**EXERCISE:**
For the word "only", search the records and show each line in which it occurs.

═════ INFORMATION GIVEN

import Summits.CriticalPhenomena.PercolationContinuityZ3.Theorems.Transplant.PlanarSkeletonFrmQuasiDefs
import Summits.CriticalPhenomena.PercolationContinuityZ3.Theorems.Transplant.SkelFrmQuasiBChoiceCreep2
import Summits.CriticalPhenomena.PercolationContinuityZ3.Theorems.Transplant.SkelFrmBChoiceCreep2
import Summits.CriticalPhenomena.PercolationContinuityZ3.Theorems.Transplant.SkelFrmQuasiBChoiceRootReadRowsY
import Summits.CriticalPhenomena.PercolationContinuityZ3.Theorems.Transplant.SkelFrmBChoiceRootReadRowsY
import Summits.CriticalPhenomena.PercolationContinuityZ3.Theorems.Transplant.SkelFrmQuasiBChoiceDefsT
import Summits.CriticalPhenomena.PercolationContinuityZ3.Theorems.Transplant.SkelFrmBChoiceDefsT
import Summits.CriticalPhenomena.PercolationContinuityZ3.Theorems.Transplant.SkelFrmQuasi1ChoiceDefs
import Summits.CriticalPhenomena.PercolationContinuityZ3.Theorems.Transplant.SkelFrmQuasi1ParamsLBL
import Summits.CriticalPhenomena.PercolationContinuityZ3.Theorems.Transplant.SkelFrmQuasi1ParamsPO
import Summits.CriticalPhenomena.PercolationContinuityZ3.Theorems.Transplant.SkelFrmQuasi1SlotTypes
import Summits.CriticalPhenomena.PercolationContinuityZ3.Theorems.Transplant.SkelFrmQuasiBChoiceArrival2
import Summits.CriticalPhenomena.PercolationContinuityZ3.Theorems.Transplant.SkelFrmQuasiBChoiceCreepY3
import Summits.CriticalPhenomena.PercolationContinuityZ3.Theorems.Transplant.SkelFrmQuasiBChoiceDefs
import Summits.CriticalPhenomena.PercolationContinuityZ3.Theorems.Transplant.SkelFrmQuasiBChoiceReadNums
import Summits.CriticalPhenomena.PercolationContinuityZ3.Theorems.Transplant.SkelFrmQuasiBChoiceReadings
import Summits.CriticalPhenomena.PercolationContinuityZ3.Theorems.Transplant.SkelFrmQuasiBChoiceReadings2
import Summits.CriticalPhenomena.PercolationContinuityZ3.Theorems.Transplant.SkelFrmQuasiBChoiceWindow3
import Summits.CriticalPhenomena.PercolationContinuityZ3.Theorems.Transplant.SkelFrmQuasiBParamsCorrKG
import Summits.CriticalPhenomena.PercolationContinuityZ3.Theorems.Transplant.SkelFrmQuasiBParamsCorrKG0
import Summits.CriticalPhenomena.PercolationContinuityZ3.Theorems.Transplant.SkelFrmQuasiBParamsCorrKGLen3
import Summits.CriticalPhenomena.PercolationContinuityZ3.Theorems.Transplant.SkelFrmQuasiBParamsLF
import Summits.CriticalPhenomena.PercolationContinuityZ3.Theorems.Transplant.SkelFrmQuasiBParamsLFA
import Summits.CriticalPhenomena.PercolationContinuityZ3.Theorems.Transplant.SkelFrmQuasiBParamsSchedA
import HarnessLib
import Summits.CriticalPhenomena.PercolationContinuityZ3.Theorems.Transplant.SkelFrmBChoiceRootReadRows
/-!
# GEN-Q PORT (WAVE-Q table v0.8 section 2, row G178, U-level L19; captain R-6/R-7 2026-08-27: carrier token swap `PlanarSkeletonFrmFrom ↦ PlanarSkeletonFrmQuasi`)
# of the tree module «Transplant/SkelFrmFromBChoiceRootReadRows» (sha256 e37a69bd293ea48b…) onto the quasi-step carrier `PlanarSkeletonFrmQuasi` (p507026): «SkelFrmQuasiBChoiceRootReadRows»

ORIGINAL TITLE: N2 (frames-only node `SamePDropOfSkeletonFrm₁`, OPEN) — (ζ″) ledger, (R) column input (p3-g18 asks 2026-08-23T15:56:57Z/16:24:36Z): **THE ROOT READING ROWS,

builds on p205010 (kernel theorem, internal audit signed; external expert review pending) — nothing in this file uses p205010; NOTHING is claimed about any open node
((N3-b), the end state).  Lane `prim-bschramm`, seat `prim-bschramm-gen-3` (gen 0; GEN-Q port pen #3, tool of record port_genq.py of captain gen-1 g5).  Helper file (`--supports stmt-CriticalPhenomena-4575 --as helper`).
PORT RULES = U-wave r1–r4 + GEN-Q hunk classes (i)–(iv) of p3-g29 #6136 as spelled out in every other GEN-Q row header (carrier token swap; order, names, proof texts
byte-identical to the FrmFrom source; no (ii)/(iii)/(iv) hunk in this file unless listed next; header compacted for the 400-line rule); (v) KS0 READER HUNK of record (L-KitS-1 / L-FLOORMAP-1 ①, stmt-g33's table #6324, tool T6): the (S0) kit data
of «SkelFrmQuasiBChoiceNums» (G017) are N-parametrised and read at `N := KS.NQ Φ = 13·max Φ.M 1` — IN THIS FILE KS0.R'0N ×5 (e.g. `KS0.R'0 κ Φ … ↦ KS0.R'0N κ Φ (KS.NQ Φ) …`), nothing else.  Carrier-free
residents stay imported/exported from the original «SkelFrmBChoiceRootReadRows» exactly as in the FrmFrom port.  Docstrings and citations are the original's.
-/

══════════
═════ INFORMATION GIVEN

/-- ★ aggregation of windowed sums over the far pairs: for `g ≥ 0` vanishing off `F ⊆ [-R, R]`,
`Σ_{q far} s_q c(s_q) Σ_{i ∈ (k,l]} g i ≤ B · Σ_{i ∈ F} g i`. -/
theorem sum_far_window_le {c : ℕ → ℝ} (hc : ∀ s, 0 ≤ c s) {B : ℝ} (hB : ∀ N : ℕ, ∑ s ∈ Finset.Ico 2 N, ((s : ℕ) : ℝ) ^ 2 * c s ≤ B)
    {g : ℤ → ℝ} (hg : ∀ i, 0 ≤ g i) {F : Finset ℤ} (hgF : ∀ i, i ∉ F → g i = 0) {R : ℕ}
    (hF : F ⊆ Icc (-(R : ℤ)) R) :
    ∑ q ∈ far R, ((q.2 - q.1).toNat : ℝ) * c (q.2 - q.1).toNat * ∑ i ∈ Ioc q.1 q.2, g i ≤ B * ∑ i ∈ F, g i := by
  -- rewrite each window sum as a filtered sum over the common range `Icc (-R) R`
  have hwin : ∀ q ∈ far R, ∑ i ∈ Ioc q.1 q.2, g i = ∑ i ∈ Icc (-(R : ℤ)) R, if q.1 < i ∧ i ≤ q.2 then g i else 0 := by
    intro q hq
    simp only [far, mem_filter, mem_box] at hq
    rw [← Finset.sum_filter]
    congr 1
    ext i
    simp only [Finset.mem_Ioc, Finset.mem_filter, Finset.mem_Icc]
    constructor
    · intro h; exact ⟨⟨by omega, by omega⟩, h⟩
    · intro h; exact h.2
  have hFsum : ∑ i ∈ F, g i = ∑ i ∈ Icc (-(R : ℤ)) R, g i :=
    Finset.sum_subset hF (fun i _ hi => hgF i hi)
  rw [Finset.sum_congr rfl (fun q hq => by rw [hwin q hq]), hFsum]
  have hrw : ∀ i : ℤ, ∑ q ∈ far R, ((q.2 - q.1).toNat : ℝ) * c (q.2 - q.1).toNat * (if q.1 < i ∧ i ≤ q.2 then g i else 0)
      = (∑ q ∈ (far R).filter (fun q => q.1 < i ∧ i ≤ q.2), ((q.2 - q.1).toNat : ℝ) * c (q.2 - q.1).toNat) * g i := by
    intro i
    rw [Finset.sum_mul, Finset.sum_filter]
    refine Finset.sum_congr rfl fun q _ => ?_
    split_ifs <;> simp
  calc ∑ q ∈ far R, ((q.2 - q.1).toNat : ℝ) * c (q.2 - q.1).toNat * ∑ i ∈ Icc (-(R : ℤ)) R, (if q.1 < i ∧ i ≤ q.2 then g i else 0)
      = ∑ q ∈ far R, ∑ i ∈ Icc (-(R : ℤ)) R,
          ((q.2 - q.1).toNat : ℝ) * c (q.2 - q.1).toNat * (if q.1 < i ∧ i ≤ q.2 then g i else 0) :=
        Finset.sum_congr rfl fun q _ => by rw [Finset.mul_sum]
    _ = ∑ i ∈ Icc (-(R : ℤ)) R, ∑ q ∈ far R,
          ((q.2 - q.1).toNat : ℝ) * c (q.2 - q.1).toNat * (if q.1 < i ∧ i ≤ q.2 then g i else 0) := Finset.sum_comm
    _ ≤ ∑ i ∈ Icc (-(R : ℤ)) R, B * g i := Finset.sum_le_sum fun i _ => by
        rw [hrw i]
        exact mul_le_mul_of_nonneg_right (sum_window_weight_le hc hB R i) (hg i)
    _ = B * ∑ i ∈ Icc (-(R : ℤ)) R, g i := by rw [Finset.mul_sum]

══════════

**TASK RESULT:**
ORIGINAL TITLE: N2 (frames-only node `SamePDropOfSkeletonFrm₁`, OPEN) — (ζ″) ledger, (R) column input (p3-g18 asks 2026-08-23T15:56:57Z/16:24:36Z): **THE ROOT READING ROWS,
    simp only [far, mem_filter, mem_box] at hq
    simp only [Finset.mem_Ioc, Finset.mem_filter, Finset.mem_Icc]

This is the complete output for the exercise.